I also spent some of the day reflecting on some of my other forays into the woods. I've about decided to call the bluff I think of as Tick Bluff my home base in the woods. I've probably spent more quality nights there than any other spot in the Sipsey Wilderness. It is such an awesome place of comfort, solitude, security, and access. When I hike in at night--as I often do--I seem to gravitate toward Tick Bluff. It's big enough to stand up straight and stretch, and close enough to the trail to get in to when I need shelter. There I have spent several stormy nights and days; once a horrendous lightening storm in which I lay in my tent and smiled, knowing I was protected from a strike and from falling trees.

There is another bluff in which I have spent some great days and nights sheltering, but I think of it as a vacation cabin in the woods. It's sunny and comfortable, but occasionally drips after a hard rain; and after a really hard rain, develops a small stream through the middle that I lovingly refer to as Feng Shui Creek ... there is an ambiance to the place, but it's not quite home.

Anyway, I digress ... Monday night was a good night. I had a great meal with great music from my almost-out-of-power phone. Had I had a partner and some fruit of the vine I might have danced a little. Knowing that I was going to the woods alone again, my wife asked me if I was going with my best friend ... and, indeed, I was with my best camping buddy.

Tuesday morning I woke up dreading the hike-out ... I always dread the hike-out. The sky was again cloudy and threatening rain, so I decided to not spend a lot of time putzing with small stuff the way I usually do. The wind was blowing and gusting, so I hung some stuff on the lines, and when I broke the tent down I faced the bottom of it into the wind to let it dry ... which it did pretty quickly.
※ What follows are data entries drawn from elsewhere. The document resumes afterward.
import Summits.AtomisticToContinuum.Crystallization.Theorems.PalmUnimodularRigidityShellsToBarlowChartTransportOpsDefs
import Summits.AtomisticToContinuum.Crystallization.Theorems.PalmUnimodularRigidityShellsToBarlowChartCharts
import Summits.AtomisticToContinuum.Crystallization.Theorems.PalmUnimodularRigidityShellsToBarlowChartTransportPatterns1
import Summits.AtomisticToContinuum.Crystallization.Theorems.PalmUnimodularRigidityShellsToBarlowChartTransportPatterns2
import Summits.AtomisticToContinuum.Crystallization.Theorems.PalmUnimodularRigidityShellsToBarlowChartTransportPatterns3
import Summits.AtomisticToContinuum.Crystallization.Theorems.PalmUnimodularRigidityShellsToBarlowChartTransportPatterns4
import Summits.AtomisticToContinuum.Crystallization.Theorems.PalmUnimodularRigidityShellsToBarlowChartTransportPatterns5
import Summits.AtomisticToContinuum.Crystallization.Theorems.PalmUnimodularRigidityShellsToBarlowChartTransportPatterns6
import Summits.AtomisticToContinuum.Crystallization.Theorems.PalmUnimodularRigidityShellsToBarlowChartTransportPatterns7
import Summits.AtomisticToContinuum.Crystallization.Theorems.PalmUnimodularRigidityShellsToBarlowChartTransportPatterns8
import Summits.AtomisticToContinuum.Crystallization.Theorems.PalmUnimodularRigidityShellsToBarlowChartTransportPatterns9
import Summits.AtomisticToContinuum.Crystallization.Theorems.PalmUnimodularRigidityShellsToBarlowChartTransportPatterns10
import Summits.AtomisticToContinuum.Crystallization.Theorems.PalmUnimodularRigidityShellsToBarlowChartTransportPatterns11
import Summits.AtomisticToContinuum.Crystallization.Theorems.PalmUnimodularRigidityShellsToBarlowChartTransportPatterns12
import Summits.AtomisticToContinuum.Crystallization.Theorems.PalmUnimodularRigidityShellsToBarlowChartTransportPatterns13
import Summits.AtomisticToContinuum.Crystallization.Theorems.PalmUnimodularRigidityShellsToBarlowChartTransportPatterns14
import Summits.AtomisticToContinuum.Crystallization.Theorems.PalmUnimodularRigidityShellsToBarlowChartTransportSteps1

/-!
# `CleanLimitsHaveWindows` (stmt-AtomisticToContinuum-15932), line `Sketch` — stub K1 (`stub_cleanChart`):
# the transport development re-run on CLEAN charts — copy of `PalmUnimodularRigidityShellsToBarlowChartTransportSteps1`

This file is a mechanical copy of `Theorems/PalmUnimodularRigidityShellsToBarlowChartTransportSteps1.lean` (crux `ShellsToBarlowChart`,
route `PalmUnimodularRigidity`; original title: Line `develop-the-model-growth-descent` (crux `ShellsToBarlowChart`, stmt-AtomisticToContinuum-9227): the four in-layer transports `I, J, I⁻¹, J⁻¹` and the vertical transport `V` of frames read in integer charts (specifications, inverse identities, apexes) (part 1/7))
in which the chart hypothesis `hch : ∀ z ∈ S, IsZChart S z (ac z) (Pc z) (Ac z) (nb z)` (integer charts with
`1 %` closeness) is replaced by the CLEAN-CHART hypothesis: at every site a labelling of the bonded neighbours
by `fcc3Int`/`hcpInt`, bijective, with bonds among neighbours = label pairs at squared distance `18`, together
with the TRANSFER property across every bond (proved for clean sets at matching radius `1/5` in
`…CleanChartTransfer`).  The original development uses its metric hypothesis only through the transfer
lemma, so all proofs go through verbatim; declarations live in the sub-namespace `….Clean` and shadow the
originals, the `hch`-free lemmas of the original file are reused, not restated.  All `[folklore]`.
-/

noncomputable section

namespace Summit.AtomisticToContinuum.Crystallization.Theorems.PalmUnimodularRigidityShellsToBarlowChart.Clean

open Literature.Geometry.DiscreteGeometry Literature.MathematicalPhysics.StatisticalMechanics
open Summit.AtomisticToContinuum.Crystallization.Theorems.ShellsToBarlowChartNegative

variable {S : Set (EuclideanSpace ℝ (Fin 3))} {Pc : (EuclideanSpace ℝ (Fin 3)) → Finset (Fin 3 → ℤ)}
  {nb : (EuclideanSpace ℝ (Fin 3)) → (Fin 3 → ℤ) → (EuclideanSpace ℝ (Fin 3))}

/-- A labelled neighbour is a site of `S` bonded to the centre. [folklore] -/
theorem nb_mem (hch : ((∀ z ∈ S, (Pc z = fcc3Int ∨ Pc z = hcpInt) ∧ Set.BijOn (nb z) (↑(Pc z) : Set (Fin 3 → ℤ)) {y | y ∈ S ∧ (0 < dist z y ∧ dist z y ≤ 28 / 25)} ∧ (∀ t ∈ Pc z, ∀ t' ∈ Pc z, ((0 < dist (nb z t) (nb z t') ∧ dist (nb z t) (nb z t') ≤ 28 / 25) ↔ sqNormInt (t - t') = 18))) ∧ (∀ x ∈ S, ∀ y ∈ S, (0 < dist x y ∧ dist x y ≤ 28 / 25) → ∀ t ∈ Pc x, ∀ t' ∈ Pc x, ∀ u ∈ Pc y, ∀ u' ∈ Pc y, nb y u = nb x t → nb y u' = nb x t' → sqNormInt (u - u') = sqNormInt (t - t')))) {x : (EuclideanSpace ℝ (Fin 3))} (hx : x ∈ S)
    {t : Fin 3 → ℤ} (ht : t ∈ Pc x) : nb x t ∈ S ∧ (0 < dist x (nb x t) ∧ dist x (nb x t) ≤ 28 / 25) :=
  (hch.1 x hx).2.1.mapsTo ht

/-- The inverse labelling of a bonded neighbour is a label and labels it. [folklore] -/
theorem zlab_spec (hch : ((∀ z ∈ S, (Pc z = fcc3Int ∨ Pc z = hcpInt) ∧ Set.BijOn (nb z) (↑(Pc z) : Set (Fin 3 → ℤ)) {y | y ∈ S ∧ (0 < dist z y ∧ dist z y ≤ 28 / 25)} ∧ (∀ t ∈ Pc z, ∀ t' ∈ Pc z, ((0 < dist (nb z t) (nb z t') ∧ dist (nb z t) (nb z t') ≤ 28 / 25) ↔ sqNormInt (t - t') = 18))) ∧ (∀ x ∈ S, ∀ y ∈ S, (0 < dist x y ∧ dist x y ≤ 28 / 25) → ∀ t ∈ Pc x, ∀ t' ∈ Pc x, ∀ u ∈ Pc y, ∀ u' ∈ Pc y, nb y u = nb x t → nb y u' = nb x t' → sqNormInt (u - u') = sqNormInt (t - t')))) {y z : (EuclideanSpace ℝ (Fin 3))} (hy : y ∈ S)
    (hz : z ∈ S) (hb : 0 < dist y z ∧ dist y z ≤ 28 / 25) :
    zlab Pc nb y z ∈ Pc y ∧ nb y (zlab Pc nb y z) = z := by
  have hbij := (hch.1 y hy).2.1
  have hmem : z ∈ {w | w ∈ S ∧ (0 < dist y w ∧ dist y w ≤ 28 / 25)} := ⟨hz, hb⟩
  obtain ⟨t, ht, htz⟩ := hbij.surjOn hmem
  have hex : ∃ t ∈ (↑(Pc y) : Set (Fin 3 → ℤ)), nb y t = z := ⟨t, ht, htz⟩
  exact ⟨Function.invFunOn_mem hex, Function.invFunOn_eq hex⟩

/-- The inverse labelling inverts the labelling on labels. [folklore] -/
theorem zlab_nb (hch : ((∀ z ∈ S, (Pc z = fcc3Int ∨ Pc z = hcpInt) ∧ Set.BijOn (nb z) (↑(Pc z) : Set (Fin 3 → ℤ)) {y | y ∈ S ∧ (0 < dist z y ∧ dist z y ≤ 28 / 25)} ∧ (∀ t ∈ Pc z, ∀ t' ∈ Pc z, ((0 < dist (nb z t) (nb z t') ∧ dist (nb z t) (nb z t') ≤ 28 / 25) ↔ sqNormInt (t - t') = 18))) ∧ (∀ x ∈ S, ∀ y ∈ S, (0 < dist x y ∧ dist x y ≤ 28 / 25) → ∀ t ∈ Pc x, ∀ t' ∈ Pc x, ∀ u ∈ Pc y, ∀ u' ∈ Pc y, nb y u = nb x t → nb y u' = nb x t' → sqNormInt (u - u') = sqNormInt (t - t')))) {y : (EuclideanSpace ℝ (Fin 3))} (hy : y ∈ S)
    {t : Fin 3 → ℤ} (ht : t ∈ Pc y) : zlab Pc nb y (nb y t) = t :=
  (hch.1 y hy).2.1.invOn_invFunOn.1 ht

/-- Bonds among labelled neighbours are the label pairs at squared distance `18`. [folklore] -/
theorem bond_nb_iff (hch : ((∀ z ∈ S, (Pc z = fcc3Int ∨ Pc z = hcpInt) ∧ Set.BijOn (nb z) (↑(Pc z) : Set (Fin 3 → ℤ)) {y | y ∈ S ∧ (0 < dist z y ∧ dist z y ≤ 28 / 25)} ∧ (∀ t ∈ Pc z, ∀ t' ∈ Pc z, ((0 < dist (nb z t) (nb z t') ∧ dist (nb z t) (nb z t') ≤ 28 / 25) ↔ sqNormInt (t - t') = 18))) ∧ (∀ x ∈ S, ∀ y ∈ S, (0 < dist x y ∧ dist x y ≤ 28 / 25) → ∀ t ∈ Pc x, ∀ t' ∈ Pc x, ∀ u ∈ Pc y, ∀ u' ∈ Pc y, nb y u = nb x t → nb y u' = nb x t' → sqNormInt (u - u') = sqNormInt (t - t')))) {x : (EuclideanSpace ℝ (Fin 3))} (hx : x ∈ S)
    {t t' : Fin 3 → ℤ} (ht : t ∈ Pc x) (ht' : t' ∈ Pc x) :
    (0 < dist (nb x t) (nb x t') ∧ dist (nb x t) (nb x t') ≤ 28 / 25) ↔ sqNormInt (t - t') = 18 :=
  (hch.1 x hx).2.2 t ht t' ht'

/-- The pattern of a chart is FCC or HCP. [folklore] -/
theorem pattern_cases (hch : ((∀ z ∈ S, (Pc z = fcc3Int ∨ Pc z = hcpInt) ∧ Set.BijOn (nb z) (↑(Pc z) : Set (Fin 3 → ℤ)) {y | y ∈ S ∧ (0 < dist z y ∧ dist z y ≤ 28 / 25)} ∧ (∀ t ∈ Pc z, ∀ t' ∈ Pc z, ((0 < dist (nb z t) (nb z t') ∧ dist (nb z t) (nb z t') ≤ 28 / 25) ↔ sqNormInt (t - t') = 18))) ∧ (∀ x ∈ S, ∀ y ∈ S, (0 < dist x y ∧ dist x y ≤ 28 / 25) → ∀ t ∈ Pc x, ∀ t' ∈ Pc x, ∀ u ∈ Pc y, ∀ u' ∈ Pc y, nb y u = nb x t → nb y u' = nb x t' → sqNormInt (u - u') = sqNormInt (t - t')))) {x : (EuclideanSpace ℝ (Fin 3))} (hx : x ∈ S) :
    Pc x = fcc3Int ∨ Pc x = hcpInt := (hch.1 x hx).1

/-- Labels of a chart have squared norm `18`. [folklore] -/
theorem sqNormInt_of_label (hch : ((∀ z ∈ S, (Pc z = fcc3Int ∨ Pc z = hcpInt) ∧ Set.BijOn (nb z) (↑(Pc z) : Set (Fin 3 → ℤ)) {y | y ∈ S ∧ (0 < dist z y ∧ dist z y ≤ 28 / 25)} ∧ (∀ t ∈ Pc z, ∀ t' ∈ Pc z, ((0 < dist (nb z t) (nb z t') ∧ dist (nb z t) (nb z t') ≤ 28 / 25) ↔ sqNormInt (t - t') = 18))) ∧ (∀ x ∈ S, ∀ y ∈ S, (0 < dist x y ∧ dist x y ≤ 28 / 25) → ∀ t ∈ Pc x, ∀ t' ∈ Pc x, ∀ u ∈ Pc y, ∀ u' ∈ Pc y, nb y u = nb x t → nb y u' = nb x t' → sqNormInt (u - u') = sqNormInt (t - t')))) {x : (EuclideanSpace ℝ (Fin 3))} (hx : x ∈ S)
    {t : Fin 3 → ℤ} (ht : t ∈ Pc x) : sqNormInt t = 18 := by
  rcases pattern_cases hch hx with h | h
  · rw [h] at ht; exact sqNormInt_of_mem_fcc3Int t ht
  · rw [h] at ht; exact sqNormInt_of_mem_hcpInt t ht

/-- **Transfer for two labelled neighbours of `x`** that are also bonded neighbours of the bonded
site `y`: their squared label distance at `y` is the one at `x` (the transfer clause of the clean-chart
hypothesis). [folklore] -/
theorem transfer_nb_nb (hch : ((∀ z ∈ S, (Pc z = fcc3Int ∨ Pc z = hcpInt) ∧ Set.BijOn (nb z) (↑(Pc z) : Set (Fin 3 → ℤ)) {y | y ∈ S ∧ (0 < dist z y ∧ dist z y ≤ 28 / 25)} ∧ (∀ t ∈ Pc z, ∀ t' ∈ Pc z, ((0 < dist (nb z t) (nb z t') ∧ dist (nb z t) (nb z t') ≤ 28 / 25) ↔ sqNormInt (t - t') = 18))) ∧ (∀ x ∈ S, ∀ y ∈ S, (0 < dist x y ∧ dist x y ≤ 28 / 25) → ∀ t ∈ Pc x, ∀ t' ∈ Pc x, ∀ u ∈ Pc y, ∀ u' ∈ Pc y, nb y u = nb x t → nb y u' = nb x t' → sqNormInt (u - u') = sqNormInt (t - t')))) {x y : (EuclideanSpace ℝ (Fin 3))}
    (hx : x ∈ S) (hy : y ∈ S) (hxy : 0 < dist x y ∧ dist x y ≤ 28 / 25)
    {t t' : Fin 3 → ℤ} (ht : t ∈ Pc x) (ht' : t' ∈ Pc x)
    (hzt : 0 < dist y (nb x t) ∧ dist y (nb x t) ≤ 28 / 25)
    (hzt' : 0 < dist y (nb x t') ∧ dist y (nb x t') ≤ 28 / 25) :
    sqNormInt (zlab Pc nb y (nb x t) - zlab Pc nb y (nb x t')) = sqNormInt (t - t') := by
  have h1 := zlab_spec hch hy (nb_mem hch hx ht).1 hzt
  have h2 := zlab_spec hch hy (nb_mem hch hx ht').1 hzt'
  exact hch.2 x hx y hy hxy t ht t' ht' _ h1.1 _ h2.1 h1.2 h2.2

/-- **Transfer for a labelled neighbour of `x` and `x` itself**, read at the bonded site `y`: the two
labels touch (the neighbour is bonded to `x`), so the squared distance is `18 = sqNormInt t`. [folklore] -/
theorem transfer_nb_centre (hch : ((∀ z ∈ S, (Pc z = fcc3Int ∨ Pc z = hcpInt) ∧ Set.BijOn (nb z) (↑(Pc z) : Set (Fin 3 → ℤ)) {y | y ∈ S ∧ (0 < dist z y ∧ dist z y ≤ 28 / 25)} ∧ (∀ t ∈ Pc z, ∀ t' ∈ Pc z, ((0 < dist (nb z t) (nb z t') ∧ dist (nb z t) (nb z t') ≤ 28 / 25) ↔ sqNormInt (t - t') = 18))) ∧ (∀ x ∈ S, ∀ y ∈ S, (0 < dist x y ∧ dist x y ≤ 28 / 25) → ∀ t ∈ Pc x, ∀ t' ∈ Pc x, ∀ u ∈ Pc y, ∀ u' ∈ Pc y, nb y u = nb x t → nb y u' = nb x t' → sqNormInt (u - u') = sqNormInt (t - t')))) {x y : (EuclideanSpace ℝ (Fin 3))}
    (hx : x ∈ S) (hy : y ∈ S) (hxy : 0 < dist x y ∧ dist x y ≤ 28 / 25)
    {t : Fin 3 → ℤ} (ht : t ∈ Pc x) (hzt : 0 < dist y (nb x t) ∧ dist y (nb x t) ≤ 28 / 25) :
    sqNormInt (zlab Pc nb y (nb x t) - zlab Pc nb y x) = sqNormInt t := by
  have h1 := zlab_spec hch hy (nb_mem hch hx ht).1 hzt
  have h2 := zlab_spec hch hy hx (bond_symm hxy)
  have hb : 0 < dist (nb x t) x ∧ dist (nb x t) x ≤ 28 / 25 := bond_symm (nb_mem hch hx ht).2
  have h18 : sqNormInt (zlab Pc nb y (nb x t) - zlab Pc nb y x) = 18 :=
    (bond_nb_iff hch hy h1.1 h2.1).1 (by rw [h1.2, h2.2]; exact hb)
  rw [h18, sqNormInt_of_label hch hx ht]

/-- **Transfer for a labelled neighbour of `x` and `y` itself** (`y = nb x t₀`): the label of
`nb x t` at `y` has `sqNormInt = sqNormInt (t − t₀)` (both are `18`: the two points are bonded).
[folklore] -/
theorem transfer_nb_target (hch : ((∀ z ∈ S, (Pc z = fcc3Int ∨ Pc z = hcpInt) ∧ Set.BijOn (nb z) (↑(Pc z) : Set (Fin 3 → ℤ)) {y | y ∈ S ∧ (0 < dist z y ∧ dist z y ≤ 28 / 25)} ∧ (∀ t ∈ Pc z, ∀ t' ∈ Pc z, ((0 < dist (nb z t) (nb z t') ∧ dist (nb z t) (nb z t') ≤ 28 / 25) ↔ sqNormInt (t - t') = 18))) ∧ (∀ x ∈ S, ∀ y ∈ S, (0 < dist x y ∧ dist x y ≤ 28 / 25) → ∀ t ∈ Pc x, ∀ t' ∈ Pc x, ∀ u ∈ Pc y, ∀ u' ∈ Pc y, nb y u = nb x t → nb y u' = nb x t' → sqNormInt (u - u') = sqNormInt (t - t')))) {x : (EuclideanSpace ℝ (Fin 3))}
    (hx : x ∈ S) {t₀ t : Fin 3 → ℤ} (ht₀ : t₀ ∈ Pc x) (ht : t ∈ Pc x)
    (hzt : 0 < dist (nb x t₀) (nb x t) ∧ dist (nb x t₀) (nb x t) ≤ 28 / 25) :
    sqNormInt (zlab Pc nb (nb x t₀) (nb x t)) = sqNormInt (t - t₀) := by
  have hy := nb_mem hch hx ht₀
  have h1 := zlab_spec hch hy.1 (nb_mem hch hx ht).1 hzt
  have hr : sqNormInt (t - t₀) = 18 := by
    rw [sqNormInt_sub_comm]; exact (bond_nb_iff hch hx ht₀ ht).1 hzt
  rw [sqNormInt_of_label hch hy.1 h1.1, hr]

/-- The label of the centre `x` at a labelled neighbour `y = nb x t₀` has squared norm `18`.
[folklore] -/
theorem sqNormInt_zlab_centre (hch : ((∀ z ∈ S, (Pc z = fcc3Int ∨ Pc z = hcpInt) ∧ Set.BijOn (nb z) (↑(Pc z) : Set (Fin 3 → ℤ)) {y | y ∈ S ∧ (0 < dist z y ∧ dist z y ≤ 28 / 25)} ∧ (∀ t ∈ Pc z, ∀ t' ∈ Pc z, ((0 < dist (nb z t) (nb z t') ∧ dist (nb z t) (nb z t') ≤ 28 / 25) ↔ sqNormInt (t - t') = 18))) ∧ (∀ x ∈ S, ∀ y ∈ S, (0 < dist x y ∧ dist x y ≤ 28 / 25) → ∀ t ∈ Pc x, ∀ t' ∈ Pc x, ∀ u ∈ Pc y, ∀ u' ∈ Pc y, nb y u = nb x t → nb y u' = nb x t' → sqNormInt (u - u') = sqNormInt (t - t')))) {x : (EuclideanSpace ℝ (Fin 3))}
    (hx : x ∈ S) {t₀ : Fin 3 → ℤ} (ht₀ : t₀ ∈ Pc x) :
    sqNormInt (zlab Pc nb (nb x t₀) x) = 18 := by
  have hy := nb_mem hch hx ht₀
  have h := zlab_spec hch hy.1 hx (bond_symm hy.2)
  exact sqNormInt_of_label hch hy.1 h.1

/-- **The mirror-pair argument** (regime B): two common neighbours `u = nb x cu`, `l = nb x cl` of
`x, y = nb x t` with `sqNormInt (cu − cl) = 48` force `Pc y = hcpInt`, and a label at `y` touching both of
their labels is equatorial. [folklore] -/
theorem hcp_of_mirror_pair (hch : ((∀ z ∈ S, (Pc z = fcc3Int ∨ Pc z = hcpInt) ∧ Set.BijOn (nb z) (↑(Pc z) : Set (Fin 3 → ℤ)) {y | y ∈ S ∧ (0 < dist z y ∧ dist z y ≤ 28 / 25)} ∧ (∀ t ∈ Pc z, ∀ t' ∈ Pc z, ((0 < dist (nb z t) (nb z t') ∧ dist (nb z t) (nb z t') ≤ 28 / 25) ↔ sqNormInt (t - t') = 18))) ∧ (∀ x ∈ S, ∀ y ∈ S, (0 < dist x y ∧ dist x y ≤ 28 / 25) → ∀ t ∈ Pc x, ∀ t' ∈ Pc x, ∀ u ∈ Pc y, ∀ u' ∈ Pc y, nb y u = nb x t → nb y u' = nb x t' → sqNormInt (u - u') = sqNormInt (t - t')))) {x : (EuclideanSpace ℝ (Fin 3))}
    (hx : x ∈ S) {t cu cl : Fin 3 → ℤ} (ht : t ∈ Pc x) (hcu : cu ∈ Pc x) (hcl : cl ∈ Pc x)
    (h48 : sqNormInt (cu - cl) = 48)
    (hbu : 0 < dist (nb x t) (nb x cu) ∧ dist (nb x t) (nb x cu) ≤ 28 / 25)
    (hbl : 0 < dist (nb x t) (nb x cl) ∧ dist (nb x t) (nb x cl) ≤ 28 / 25) :
    Pc (nb x t) = hcpInt ∧
      ∀ q ∈ Pc (nb x t), sqNormInt (q - zlab Pc nb (nb x t) (nb x cu)) = 18 →
        sqNormInt (q - zlab Pc nb (nb x t) (nb x cl)) = 18 → -q ∈ Pc (nb x t) := by
  have hy := nb_mem hch hx ht
  have hμ := zlab_spec hch hy.1 (nb_mem hch hx hcu).1 hbu
  have hlam := zlab_spec hch hy.1 (nb_mem hch hx hcl).1 hbl
  have D : sqNormInt (zlab Pc nb (nb x t) (nb x cu) - zlab Pc nb (nb x t) (nb x cl)) = 48 := by
    rw [transfer_nb_nb hch hx hy.1 hy.2 hcu hcl hbu hbl, h48]
  have hPy : Pc (nb x t) = hcpInt := by
    rcases pattern_cases hch hy.1 with h | h
    · exfalso
      rw [h] at hμ hlam
      exact sqNormInt_sub_ne_48_of_fcc3Int _ hμ.1 _ hlam.1 D
    · exact h
  refine ⟨hPy, fun q hq h1 h2 => ?_⟩
  rw [hPy] at hq hμ hlam ⊢
  exact neg_mem_of_mirror_pair q hq _ hμ.1 _ hlam.1 h1 h2 D

end Summit.AtomisticToContinuum.Crystallization.Theorems.PalmUnimodularRigidityShellsToBarlowChart.Clean

end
The inside of the tent's fly was, of course, wet from condensation, so I had to drape it over the bushes to let it dry some. Because of the breeze and gusts, most of my remaining wet stuff got to dry out before I packed it. That's good on two fronts: I had a slightly lighter pack hiking out and I didn't have to rush to hang my stuff in the attic before it began to sour.

The hike-out was uneventful. I passed a couple of guys hiking in. They were in a hurry to get to a campsite and get set up before the rains commenced. We chatted a moment and then moved on. I arrived at my vehicle and was glad--as always--that a tree had not fallen on it during the days/nights I had been in the woods ... always happy about that ... and just about the time I got in my vehicle and started up the hill out of the gorge, the rain began ... not hard ... but enough to keep the road damp.

At my age, that's probably the last time I'll haul my pack up to the top of the Rock ... not my last climb up, but probably my last time with a full pack. It had been three years since the previous camp on the Rock. I will be close to 70 in three more years, so probably won't do the tough stuff. I'll probably hobble in to my favorite bluff and enjoy watching the hikers scramble in and out of the woods and think how fortunate I have been to have traveled these trails again.